Collected data
┏━━
import Mathlib.FieldTheory.PrimitiveElement
import Mathlib.FieldTheory.Galois.Basic
import Mathlib.NumberTheory.NumberField.InfinitePlace.Embeddings
import HarnessLib

/-!
# Subgroups of `Aut(ℂ)` containing `Aut(ℂ/E)`, `E ⊂ ℂ` a number field, are closed:
# `H = Aut(ℂ/Fix(H))`

Topic `FieldTheory/AlgClosed`; theorems only (no definitions, no named facts), a sequel of
`AutFixedSubfield.lean` ("the fixed field of `Aut(ℂ/F)` is `F`" for countable `F ⊆ ℂ`).

For the transcendental extension `ℂ/ℚ` the Galois correspondence `H ↦ Fix(H)`,
`R ↦ Aut(ℂ/R)` is far from bijective: a subgroup `H ≤ Aut(ℂ) = (ℂ ≃ₐ[ℚ] ℂ)` is in general
strictly smaller than `Aut(ℂ/Fix(H))` (e.g. the automorphisms fixing all but finitely many of
`√2, √3, √5, …` form a proper subgroup with fixed field `ℚ`). What survives — and what descent
arguments over number fields use ("`ℚ(π_f)` is the fixed field of `{σ : ^σπ_f ≅ π_f}`", and
"`^σπ_f ≅ π_f` for every `σ ∈ Aut(ℂ/ℚ(π_f))`" once `π_f` is defined over a number field;
Clozel 1990, §3.1 and Thm. 3.13) — is the case of subgroups of **finite level**:

* `Complex.mem_subgroup_of_fix_fixedField` — if `H` contains `Aut(ℂ/E)` for a subfield
  `E ⊆ ℂ` finite over `ℚ`, then every automorphism of `ℂ` fixing `Fix(H)` pointwise lies in
  `H`;
* `Complex.fixingSubgroup_fixedField_eq` — equivalently `Aut(ℂ/Fix(H)) = H`
  (Mathlib's `IntermediateField.fixingSubgroup_fixedField` is the case `E/F` finite
  dimensional, not applicable to `ℂ/ℚ`).

Proof (finite Galois theory inside `Aut(ℂ)`; no extension of automorphisms is needed): let `θ`
be a primitive element of `E/ℚ` and `B` the `H`-orbit of the inclusion `E ⊆ ℂ` among the
finitely many embeddings `E → ℂ`. The orbit polynomial `q = ∏_{φ ∈ B} (X - φ θ)` is
`H`-invariant, so its coefficients lie in `Fix(H)`; an automorphism `σ` fixing `Fix(H)` fixes
`q`, hence maps the root `θ` to a root `φ θ`, `φ = h|_E`, `h ∈ H`; then `σ = h` on `E = ℚ(θ)`,
i.e. `h⁻¹σ ∈ Aut(ℂ/E) ≤ H`, and `σ ∈ H`. (Lang, *Algebra*, Ch. VI §1, Artin's theorem
(Thm. 1.8), run for the finite `H`-set `B`.)

## References

* S. Lang, *Algebra*, rev. 3rd ed., GTM 211, Springer 2002, Ch. VI §1 (Thm. 1.8, Artin),
  Ch. V §4 (primitive element). [Lang2002]
* L. Clozel, *Motifs et formes automorphes: applications du principe de fonctorialité*, in
  Automorphic forms, Shimura varieties, and L-functions I (Ann Arbor 1988), Academic Press
  1990, §3.1. [Clozel1990]
-/

noncomputable section

open Polynomial IntermediateField
open scoped Classical

namespace Literature.FieldTheory.AlgClosed

/-- **A subgroup of `Aut(ℂ)` containing `Aut(ℂ/E)` for a number field `E ⊆ ℂ` is closed.** Let
`H ≤ Aut(ℂ) = (ℂ ≃ₐ[ℚ] ℂ)` contain every automorphism fixing pointwise a subfield `E ⊆ ℂ` that
is finite over `ℚ`. Then every automorphism `σ` of `ℂ` fixing the fixed field `Fix(H)` pointwise
belongs to `H`. (Orbit polynomial of the `H`-orbit of `E ↪ ℂ` at a primitive element of `E`;
Lang, *Algebra*, VI §1.) [cite: Lang2002, Ch. VI §1, Thm. 1.8] -/
theorem Complex.mem_subgroup_of_fix_fixedField (H : Subgroup (ℂ ≃ₐ[ℚ] ℂ)) (E : Subfield ℂ)
    [FiniteDimensional ℚ E] (hE : ∀ τ : ℂ ≃ₐ[ℚ] ℂ, (∀ x ∈ E, τ x = x) → τ ∈ H)
    {σ : ℂ ≃ₐ[ℚ] ℂ} (hσ : ∀ z ∈ fixedField H, σ z = z) : σ ∈ H := by
  haveI : NumberField E := { to_charZero := inferInstance, to_finiteDimensional := ‹_› }
  let pb := Field.powerBasisOfFiniteOfSeparable ℚ E
  /- (1) The `H`-orbit `B` of the inclusion among the embeddings `E →+* ℂ` (a finite set). -/
  set B : Finset (E →+* ℂ) :=
    Finset.univ.filter fun φ ↦ ∃ h ∈ H, φ = (h : ℂ →+* ℂ).comp E.subtype with hB_def
  have hmemB : ∀ φ, φ ∈ B ↔ ∃ h ∈ H, φ = (h : ℂ →+* ℂ).comp E.subtype := fun φ ↦ by
    simp [hB_def]
  have hιB : E.subtype ∈ B := (hmemB _).mpr ⟨1, H.one_mem, RingHom.ext fun _ ↦ rfl⟩
  /- (2) The orbit polynomial `q` at the primitive element `θ`; it is invariant under every
  automorphism mapping `B` into itself, in particular under `H`. -/
  set q : ℂ[X] := ∏ φ ∈ B, (X - C (φ pb.gen)) with hq_def
  have hqmap : ∀ g : ℂ ≃ₐ[ℚ] ℂ, (∀ φ ∈ B, (g : ℂ →+* ℂ).comp φ ∈ B) →
      q.map (g : ℂ →+* ℂ) = q := by
    intro g hg
    have hinj : Set.InjOn (fun φ : E →+* ℂ ↦ (g : ℂ →+* ℂ).comp φ) ↑B :=
      fun φ₁ _ φ₂ _ h ↦ RingHom.ext fun x ↦ g.injective (RingHom.congr_fun h x :)
    have himage : B.image (fun φ : E →+* ℂ ↦ (g : ℂ →+* ℂ).comp φ) = B :=
      Finset.eq_of_subset_of_card_le (Finset.image_subset_iff.mpr hg)
        (Finset.card_image_of_injOn hinj).ge
    rw [hq_def, Polynomial.map_prod]
    conv_rhs => rw [← himage]
    rw [Finset.prod_image hinj]
    refine Finset.prod_congr rfl fun φ _ ↦ ?_
    simp only [Polynomial.map_sub, Polynomial.map_X, Polynomial.map_C, RingHom.comp_apply]
  have hqH : ∀ h ∈ H, q.map (h : ℂ →+* ℂ) = q := fun h hh ↦ hqmap h fun φ hφ ↦ by
    obtain ⟨h', hh', rfl⟩ := (hmemB φ).mp hφ
    exact (hmemB _).mpr ⟨h * h', H.mul_mem hh hh', RingHom.ext fun _ ↦ rfl⟩
  /- (3) Hence the coefficients of `q` lie in `Fix(H)` and `σ` fixes `q`. -/
  have hqσ : q.map (σ : ℂ →+* ℂ) = q := by
    ext k
    rw [Polynomial.coeff_map]
    refine hσ _ ((mem_fixedField_iff H _).mpr fun h hh ↦ ?_)
    have e := congrArg (fun p : ℂ[X] ↦ p.coeff k) (hqH h hh)
    simpa [Polynomial.coeff_map] using e
  /- (4) `θ` is a root of `q`, hence so is `σ θ`: `σ θ = φ θ` for some `φ = h|_E`, `h ∈ H`. -/
  have hqθ : q.eval (pb.gen : ℂ) = 0 := by
    rw [hq_def, Polynomial.eval_prod]
    exact Finset.prod_eq_zero hιB (by simp)
  have hqσθ : q.eval (σ (pb.gen : ℂ)) = 0 := by
    have e : q.eval₂ (σ : ℂ →+* ℂ) ((σ : ℂ →+* ℂ) (pb.gen : ℂ)) = 0 := by
      rw [Polynomial.eval₂_hom, hqθ, map_zero]
    rw [← hqσ, Polynomial.eval_map]
    exact e
  obtain ⟨φ, hφB, hφθ⟩ : ∃ φ ∈ B, σ (pb.gen : ℂ) = φ pb.gen := by
    rw [hq_def, Polynomial.eval_prod, Finset.prod_eq_zero_iff] at hqσθ
    obtain ⟨φ, hφ, h0⟩ := hqσθ
    exact ⟨φ, hφ, by simpa [sub_eq_zero] using h0⟩
  obtain ⟨h, hh, rfl⟩ := (hmemB φ).mp hφB
  /- (5) `σ = h` on `E = ℚ(θ)`, so `h⁻¹σ ∈ Aut(ℂ/E) ≤ H` and `σ ∈ H`. -/
  have hσE : (σ : ℂ →+* ℂ).comp E.subtype = (h : ℂ →+* ℂ).comp E.subtype := by
    have e : ((σ : ℂ →+* ℂ).comp E.subtype).toRatAlgHom =
        ((h : ℂ →+* ℂ).comp E.subtype).toRatAlgHom :=
      pb.algHom_ext (by simpa using hφθ)
    have e' := congrArg AlgHom.toRingHom e
    simpa [RingHom.toRatAlgHom_toRingHom] using e'
  have hfix : ∀ x ∈ E, (h⁻¹ * σ) x = x := fun x hx ↦ by
    have e : σ x = h x := RingHom.congr_fun hσE ⟨x, hx⟩
    rw [AlgEquiv.mul_apply, e, AlgEquiv.aut_inv, AlgEquiv.symm_apply_apply]
  have hmem : h⁻¹ * σ ∈ H := hE _ hfix
  simpa using H.mul_mem hh hmem

/-- **`Aut(ℂ/Fix(H)) = H` for subgroups of finite level.** With `H` and `E` as in
`Complex.mem_subgroup_of_fix_fixedField`, the subgroup of `Aut(ℂ)` fixing the fixed field of
`H` is `H` itself (the inclusion `H ≤ Aut(ℂ/Fix(H))` being formal,
`IntermediateField.le_iff_le`). [cite: Lang2002, Ch. VI §1, Thm. 1.8] -/
theorem Complex.fixingSubgroup_fixedField_eq (H : Subgroup (ℂ ≃ₐ[ℚ] ℂ)) (E : Subfield ℂ)
    [FiniteDimensional ℚ E] (hE : ∀ τ : ℂ ≃ₐ[ℚ] ℂ, (∀ x ∈ E, τ x = x) → τ ∈ H) :
    (fixedField H).fixingSubgroup = H := by
  refine le_antisymm (fun σ hσ ↦ ?_) ((le_iff_le _ _).mp le_rfl)
  exact Complex.mem_subgroup_of_fix_fixedField H E hE
    ((mem_fixingSubgroup_iff (fixedField H) σ).mp hσ)

end Literature.FieldTheory.AlgClosed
┗━━
● Your assignment: Could you restate word for word the lines above from the one containing "a number field;" through the one containing "(Orbit polynomial of", both included, and nothing else?

● Result:
"`^σπ_f ≅ π_f` for every `σ ∈ Aut(ℂ/ℚ(π_f))`" once `π_f` is defined over a number field;
Clozel 1990, §3.1 and Thm. 3.13) — is the case of subgroups of **finite level**:

* `Complex.mem_subgroup_of_fix_fixedField` — if `H` contains `Aut(ℂ/E)` for a subfield
  `E ⊆ ℂ` finite over `ℚ`, then every automorphism of `ℂ` fixing `Fix(H)` pointwise lies in
  `H`;
* `Complex.fixingSubgroup_fixedField_eq` — equivalently `Aut(ℂ/Fix(H)) = H`
  (Mathlib's `IntermediateField.fixingSubgroup_fixedField` is the case `E/F` finite
  dimensional, not applicable to `ℂ/ℚ`).

Proof (finite Galois theory inside `Aut(ℂ)`; no extension of automorphisms is needed): let `θ`
be a primitive element of `E/ℚ` and `B` the `H`-orbit of the inclusion `E ⊆ ℂ` among the
finitely many embeddings `E → ℂ`. The orbit polynomial `q = ∏_{φ ∈ B} (X - φ θ)` is
`H`-invariant, so its coefficients lie in `Fix(H)`; an automorphism `σ` fixing `Fix(H)` fixes
`q`, hence maps the root `θ` to a root `φ θ`, `φ = h|_E`, `h ∈ H`; then `σ = h` on `E = ℚ(θ)`,
i.e. `h⁻¹σ ∈ Aut(ℂ/E) ≤ H`, and `σ ∈ H`. (Lang, *Algebra*, Ch. VI §1, Artin's theorem
(Thm. 1.8), run for the finite `H`-set `B`.)

## References

* S. Lang, *Algebra*, rev. 3rd ed., GTM 211, Springer 2002, Ch. VI §1 (Thm. 1.8, Artin),
  Ch. V §4 (primitive element). [Lang2002]
* L. Clozel, *Motifs et formes automorphes: applications du principe de fonctorialité*, in
  Automorphic forms, Shimura varieties, and L-functions I (Ann Arbor 1988), Academic Press
  1990, §3.1. [Clozel1990]
-/

noncomputable section

open Polynomial IntermediateField
open scoped Classical

namespace Literature.FieldTheory.AlgClosed

/-- **A subgroup of `Aut(ℂ)` containing `Aut(ℂ/E)` for a number field `E ⊆ ℂ` is closed.** Let
`H ≤ Aut(ℂ) = (ℂ ≃ₐ[ℚ] ℂ)` contain every automorphism fixing pointwise a subfield `E ⊆ ℂ` that
is finite over `ℚ`. Then every automorphism `σ` of `ℂ` fixing the fixed field `Fix(H)` pointwise
belongs to `H`. (Orbit polynomial of the `H`-orbit of `E ↪ ℂ` at a primitive element of `E`;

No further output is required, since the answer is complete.